++++ Data extracts ++++

/-- **Halving iteration** (the "easily iterated" step of the printed proof, arXiv p. 10): if
`Φ(ϑ r) ≤ ½ Φ(r) + B` for `0 < r < R` and `Φ ≤ M` on `[r₀, R)` with `0 < r₀ ≤ ϑ R`, `0 < ϑ < 1`,
then `Φ ≤ M + 2B` on `(0, R)` (induction on the number of steps `k` with `ϑᵏ r₀ ≤ r`; no
subtraction is used, so `ℝ≥0∞` values are allowed).
[cite: SereginSverak2009, proof of Lemma 3.5 (arXiv p. 10)] -/
theorem iterate_halving {Φ : ℝ → ℝ≥0∞} {ϑ r₀ R : ℝ} {B M : ℝ≥0∞} (hϑ : 0 < ϑ) (hϑ1 : ϑ < 1)
    (hr₀ : 0 < r₀) (hr₀R : r₀ ≤ ϑ * R)
    (hstep : ∀ r, 0 < r → r < R → Φ (ϑ * r) ≤ 2⁻¹ * Φ r + B)
    (htop : ∀ r, r₀ ≤ r → r < R → Φ r ≤ M) {r : ℝ} (hr : 0 < r) (hrR : r < R) :
    Φ r ≤ M + 2 * B := by
  have key : ∀ k : ℕ, ∀ r, ϑ ^ k * r₀ ≤ r → r < R → Φ r ≤ M + 2 * B := by
    intro k
    induction k with
    | zero =>
      intro r h1 h2
      rw [pow_zero, one_mul] at h1
      exact (htop r h1 h2).trans le_self_add
    | succ k ih =>
      intro r h1 h2
      by_cases hk : ϑ ^ k * r₀ ≤ r
      · exact ih r hk h2
      have hk' : r < ϑ ^ k * r₀ := not_le.1 hk
      have hpk : 0 < ϑ ^ k := pow_pos hϑ k
      have hrpos : 0 < r := lt_of_lt_of_le (by positivity) h1
      have hkle : ϑ ^ k * r₀ ≤ r₀ := mul_le_of_le_one_left hr₀.le (pow_le_one₀ hϑ.le hϑ1.le)
      have hr' : r / ϑ < R := by
        rw [div_lt_iff₀ hϑ]
        nlinarith
      have h1' : ϑ ^ k * r₀ ≤ r / ϑ := by
        rw [le_div_iff₀ hϑ]
        calc ϑ ^ k * r₀ * ϑ = ϑ ^ (k + 1) * r₀ := by ring
          _ ≤ r := h1
      have hstep' := hstep (r / ϑ) (div_pos hrpos hϑ) hr'
      have e : ϑ * (r / ϑ) = r := by field_simp
      rw [e] at hstep'
      calc Φ r ≤ 2⁻¹ * Φ (r / ϑ) + B := hstep'
        _ ≤ 2⁻¹ * (M + 2 * B) + B := by gcongr; exact ih _ h1' hr'
        _ = 2⁻¹ * M + (B + B) := by
          rw [mul_add, ← mul_assoc, ENNReal.inv_mul_cancel two_ne_zero ENNReal.ofNat_ne_top,
            one_mul, add_assoc]
        _ ≤ M + 2 * B := by
          rw [two_mul]
          gcongr
          rw [← ENNReal.div_eq_inv_mul]
          exact ENNReal.half_le_self
  obtain ⟨n, hn⟩ := exists_pow_lt_of_lt_one (div_pos hr hr₀) hϑ1
  exact key n r ((lt_div_iff₀ hr₀).1 hn).le hrR

/-- **One step of the printed iteration**, abstractly (arXiv p. 10, the display after (as13)):
from (as12) with constant `K` at radius `2ϑr`, (as13) with constant `K` at `ϱ = ϑ r` and
`ϱ = 2ϑ r`, and the scaling `C(κ r) ≤ κ⁻² C(r)`, for `0 < ϑ ≤ 1/4`:
`ℰ(ϑ r) ≤ (2K² + K) ϑ · D(r) + (6K + K²)(2ϑ)⁻² · C(r) + K (2ϑ)⁻²`, where `ℰ = E + A + D`
(the term `K (2ϑ)⁻²` comes from `C^{2/3} ≤ C + 1`).
[cite: SereginSverak2009, proof of Lemma 3.5 (arXiv p. 10)] -/
theorem decay_step {E A C D : ℝ → ℝ≥0∞} {K ϑ : ℝ≥0} (hϑ : 0 < ϑ) (hϑ4 : 4 * ϑ ≤ 1)
    (h12 : ∀ r ∈ Ioo (0 : ℝ) (1 / 4),
      E (r / 2) + A (r / 2) ≤ K * (C r ^ (2 / 3 : ℝ) + C r + D r))
    (h13 : ∀ r ∈ Ioo (0 : ℝ) (1 / 4), ∀ κ : ℝ≥0, 0 < κ → κ ≤ 1 →
      D ((κ : ℝ) * r) ≤ K * (κ * D r + ((κ⁻¹ ^ 2 : ℝ≥0) : ℝ≥0∞) * C r))
    (hC : ∀ r ∈ Ioo (0 : ℝ) (1 / 4), ∀ κ : ℝ≥0, 0 < κ → κ ≤ 1 →
      C ((κ : ℝ) * r) ≤ ((κ⁻¹ ^ 2 : ℝ≥0) : ℝ≥0∞) * C r)
    {r : ℝ} (hr : r ∈ Ioo (0 : ℝ) (1 / 4)) :
    E ((ϑ : ℝ) * r) + A ((ϑ : ℝ) * r) + D ((ϑ : ℝ) * r) ≤
      (((2 * K ^ 2 + K) * ϑ : ℝ≥0) : ℝ≥0∞) * D r +
        (((6 * K + K ^ 2) * (2 * ϑ)⁻¹ ^ 2 : ℝ≥0) : ℝ≥0∞) * C r +
        ((K * (2 * ϑ)⁻¹ ^ 2 : ℝ≥0) : ℝ≥0∞) := by
  have hϑR : (0 : ℝ) < ϑ := by exact_mod_cast hϑ
  have hϑR4 : 4 * (ϑ : ℝ) ≤ 1 := by exact_mod_cast hϑ4
  have hϑ1 : ϑ ≤ 1 := by
    rw [← NNReal.coe_le_coe]; push_cast; linarith
  have h2ϑ : 0 < 2 * ϑ := by positivity
  have h2ϑ1 : 2 * ϑ ≤ 1 := by
    rw [← NNReal.coe_le_coe]; push_cast; linarith
  set q : ℝ≥0 := (2 * ϑ)⁻¹ ^ 2 with hq
  have hq1 : 1 ≤ q := one_le_pow₀ ((one_le_inv₀ h2ϑ).2 h2ϑ1)
  have hq1' : (1 : ℝ≥0∞) ≤ q := ENNReal.one_le_coe_iff.2 hq1
  have hq4 : ϑ⁻¹ ^ 2 = 4 * q := by
    rw [hq, mul_inv, mul_pow, ← mul_assoc]
    norm_num
  -- the auxiliary radius `s = 2ϑr ≤ r/2`
  set s : ℝ := ((2 * ϑ : ℝ≥0) : ℝ) * r with hs
  have hs' : s = 2 * (ϑ : ℝ) * r := by rw [hs]; push_cast; ring
  have hs0 : 0 < s := by rw [hs']; exact mul_pos (mul_pos two_pos hϑR) hr.1
  have hsI : s ∈ Ioo (0 : ℝ) (1 / 4) := ⟨hs0, by rw [hs']; nlinarith [hr.1, hr.2]⟩
  have hs2 : s / 2 = (ϑ : ℝ) * r := by rw [hs']; ring
  have hEA := h12 s hsI
  rw [hs2] at hEA
  have hCs : C s ≤ (q : ℝ≥0∞) * C r := hC r hr (2 * ϑ) h2ϑ h2ϑ1
  have hCs' : C s ^ (2 / 3 : ℝ) ≤ (q : ℝ≥0∞) * (C r + 1) := by
    calc C s ^ (2 / 3 : ℝ) ≤ ((q : ℝ≥0∞) * C r) ^ (2 / 3 : ℝ) := by gcongr
      _ = (q : ℝ≥0∞) ^ (2 / 3 : ℝ) * C r ^ (2 / 3 : ℝ) :=
          ENNReal.mul_rpow_of_nonneg _ _ (by norm_num)
      _ ≤ (q : ℝ≥0∞) ^ (1 : ℝ) * (C r + 1) :=
          mul_le_mul' (ENNReal.rpow_le_rpow_of_exponent_le hq1' (by norm_num))
            (rpow_two_thirds_le_add_one _)
      _ = (q : ℝ≥0∞) * (C r + 1) := by rw [ENNReal.rpow_one]
  have hDs : D s ≤ K * ((2 * ϑ : ℝ≥0) * D r + (q : ℝ≥0∞) * C r) := h13 r hr (2 * ϑ) h2ϑ h2ϑ1
  have hDt : D ((ϑ : ℝ) * r) ≤ K * (ϑ * D r + ((4 * q : ℝ≥0) : ℝ≥0∞) * C r) := by
    have := h13 r hr ϑ hϑ hϑ1
    rwa [hq4] at this
  calc E ((ϑ : ℝ) * r) + A ((ϑ : ℝ) * r) + D ((ϑ : ℝ) * r)
      ≤ K * (C s ^ (2 / 3 : ℝ) + C s + D s) + K * (ϑ * D r + ((4 * q : ℝ≥0) : ℝ≥0∞) * C r) :=
        add_le_add hEA hDt
    _ ≤ K * ((q : ℝ≥0∞) * (C r + 1) + (q : ℝ≥0∞) * C r +
          K * ((2 * ϑ : ℝ≥0) * D r + (q : ℝ≥0∞) * C r)) +
        K * (ϑ * D r + ((4 * q : ℝ≥0) : ℝ≥0∞) * C r) := by gcongr
    _ = (((2 * K ^ 2 + K) * ϑ : ℝ≥0) : ℝ≥0∞) * D r +
        (((6 * K + K ^ 2) * q : ℝ≥0) : ℝ≥0∞) * C r + ((K * q : ℝ≥0) : ℝ≥0∞) := by
        push_cast; ring

/-- **The contraction** `ℰ(ϑ r) ≤ ½ ℰ(r) + f₃` of the printed proof (arXiv p. 10: "We first chose
`ϑ` so that `cϑ < 1/4`, pick up `ε` to provide the inequality `cε/ϑ² < 1/4`, and then we find
`ℰ(ϑr) ≤ ½ ℰ(r) + f₃`"), abstractly: `decay_step` combined with (as11) `C ≤ ε(E + A) + F` under
the smallness conditions `(2K² + K)ϑ ≤ ½`, `(6K + K²)(2ϑ)⁻² ε ≤ ½`; here
`f₃ = (6K + K²)(2ϑ)⁻² F + K(2ϑ)⁻²`. [cite: SereginSverak2009, proof of Lemma 3.5 (arXiv p. 10)] -/
theorem decay_step_half {E A C D : ℝ → ℝ≥0∞} {K F ε ϑ : ℝ≥0} (hϑ : 0 < ϑ) (hϑ4 : 4 * ϑ ≤ 1)
    (hKϑ : (2 * K ^ 2 + K) * ϑ ≤ 2⁻¹) (hKε : (6 * K + K ^ 2) * (2 * ϑ)⁻¹ ^ 2 * ε ≤ 2⁻¹)
    (h11 : ∀ r ∈ Ioo (0 : ℝ) (1 / 4), C r ≤ ε * (E r + A r) + F)
    (h12 : ∀ r ∈ Ioo (0 : ℝ) (1 / 4),
      E (r / 2) + A (r / 2) ≤ K * (C r ^ (2 / 3 : ℝ) + C r + D r))
    (h13 : ∀ r ∈ Ioo (0 : ℝ) (1 / 4), ∀ κ : ℝ≥0, 0 < κ → κ ≤ 1 →
      D ((κ : ℝ) * r) ≤ K * (κ * D r + ((κ⁻¹ ^ 2 : ℝ≥0) : ℝ≥0∞) * C r))
    (hC : ∀ r ∈ Ioo (0 : ℝ) (1 / 4), ∀ κ : ℝ≥0, 0 < κ → κ ≤ 1 →
      C ((κ : ℝ) * r) ≤ ((κ⁻¹ ^ 2 : ℝ≥0) : ℝ≥0∞) * C r)
    {r : ℝ} (hr : r ∈ Ioo (0 : ℝ) (1 / 4)) :
    E ((ϑ : ℝ) * r) + A ((ϑ : ℝ) * r) + D ((ϑ : ℝ) * r) ≤
      2⁻¹ * (E r + A r + D r) +
        (((6 * K + K ^ 2) * (2 * ϑ)⁻¹ ^ 2 * F + K * (2 * ϑ)⁻¹ ^ 2 : ℝ≥0) : ℝ≥0∞) := by
  have h1 := decay_step (E := E) (A := A) hϑ hϑ4 h12 h13 hC hr
  have hKϑ' : (((2 * K ^ 2 + K) * ϑ : ℝ≥0) : ℝ≥0∞) ≤ 2⁻¹ := by
    have := ENNReal.coe_le_coe.2 hKϑ; simpa using this
  have hKε' : (((6 * K + K ^ 2) * (2 * ϑ)⁻¹ ^ 2 : ℝ≥0) : ℝ≥0∞) * ε ≤ 2⁻¹ := by
    have := ENNReal.coe_le_coe.2 hKε; push_cast at this ⊢; simpa using this
  calc E ((ϑ : ℝ) * r) + A ((ϑ : ℝ) * r) + D ((ϑ : ℝ) * r)
      ≤ (((2 * K ^ 2 + K) * ϑ : ℝ≥0) : ℝ≥0∞) * D r +
        (((6 * K + K ^ 2) * (2 * ϑ)⁻¹ ^ 2 : ℝ≥0) : ℝ≥0∞) * C r +
        ((K * (2 * ϑ)⁻¹ ^ 2 : ℝ≥0) : ℝ≥0∞) := h1
    _ ≤ (((2 * K ^ 2 + K) * ϑ : ℝ≥0) : ℝ≥0∞) * D r +
        (((6 * K + K ^ 2) * (2 * ϑ)⁻¹ ^ 2 : ℝ≥0) : ℝ≥0∞) * (ε * (E r + A r) + F) +
        ((K * (2 * ϑ)⁻¹ ^ 2 : ℝ≥0) : ℝ≥0∞) := by gcongr; exact h11 r hr
    _ = (((2 * K ^ 2 + K) * ϑ : ℝ≥0) : ℝ≥0∞) * D r +
        (((6 * K + K ^ 2) * (2 * ϑ)⁻¹ ^ 2 : ℝ≥0) : ℝ≥0∞) * ε * (E r + A r) +
        (((6 * K + K ^ 2) * (2 * ϑ)⁻¹ ^ 2 * F + K * (2 * ϑ)⁻¹ ^ 2 : ℝ≥0) : ℝ≥0∞) := by
        push_cast; ring
    _ ≤ 2⁻¹ * D r + 2⁻¹ * (E r + A r) +
        (((6 * K + K ^ 2) * (2 * ϑ)⁻¹ ^ 2 * F + K * (2 * ϑ)⁻¹ ^ 2 : ℝ≥0) : ℝ≥0∞) := by
        gcongr
    _ = _ := by ring

/-- A ratio `0 < ϑ ≤ 1/4` with `L ϑ ≤ ½` ("We first chose `ϑ` so that `cϑ < 1/4`").
[folklore] -/
theorem exists_ratio (L : ℝ≥0) : ∃ ϑ : ℝ≥0, 0 < ϑ ∧ 4 * ϑ ≤ 1 ∧ L * ϑ ≤ 2⁻¹ := by
  refine ⟨(4 + 2 * L)⁻¹, by positivity, ?_, ?_⟩
  · rw [← NNReal.coe_le_coe]; push_cast
    rw [mul_inv_le_iff₀ (by positivity)]
    linarith [L.coe_nonneg]
  · rw [← NNReal.coe_le_coe]; push_cast
    rw [mul_inv_le_iff₀ (by positivity)]
    linarith [L.coe_nonneg]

++++

In the listing above, find the line containing "have h2ϑ : 0 < 2 * ϑ := by positivity" and the line containing "have hs0 : 0". Output them and every line between, exactly, and nothing else.

◆ Output of the task ◆
  have h2ϑ : 0 < 2 * ϑ := by positivity
  have h2ϑ1 : 2 * ϑ ≤ 1 := by
    rw [← NNReal.coe_le_coe]; push_cast; linarith
  set q : ℝ≥0 := (2 * ϑ)⁻¹ ^ 2 with hq
  have hq1 : 1 ≤ q := one_le_pow₀ ((one_le_inv₀ h2ϑ).2 h2ϑ1)
  have hq1' : (1 : ℝ≥0∞) ≤ q := ENNReal.one_le_coe_iff.2 hq1
  have hq4 : ϑ⁻¹ ^ 2 = 4 * q := by
    rw [hq, mul_inv, mul_pow, ← mul_assoc]
    norm_num
  -- the auxiliary radius `s = 2ϑr ≤ r/2`
  set s : ℝ := ((2 * ϑ : ℝ≥0) : ℝ) * r with hs
  have hs' : s = 2 * (ϑ : ℝ) * r := by rw [hs]; push_cast; ring
  have hs0 : 0 < s := by rw [hs']; exact mul_pos (mul_pos two_pos hϑR) hr.1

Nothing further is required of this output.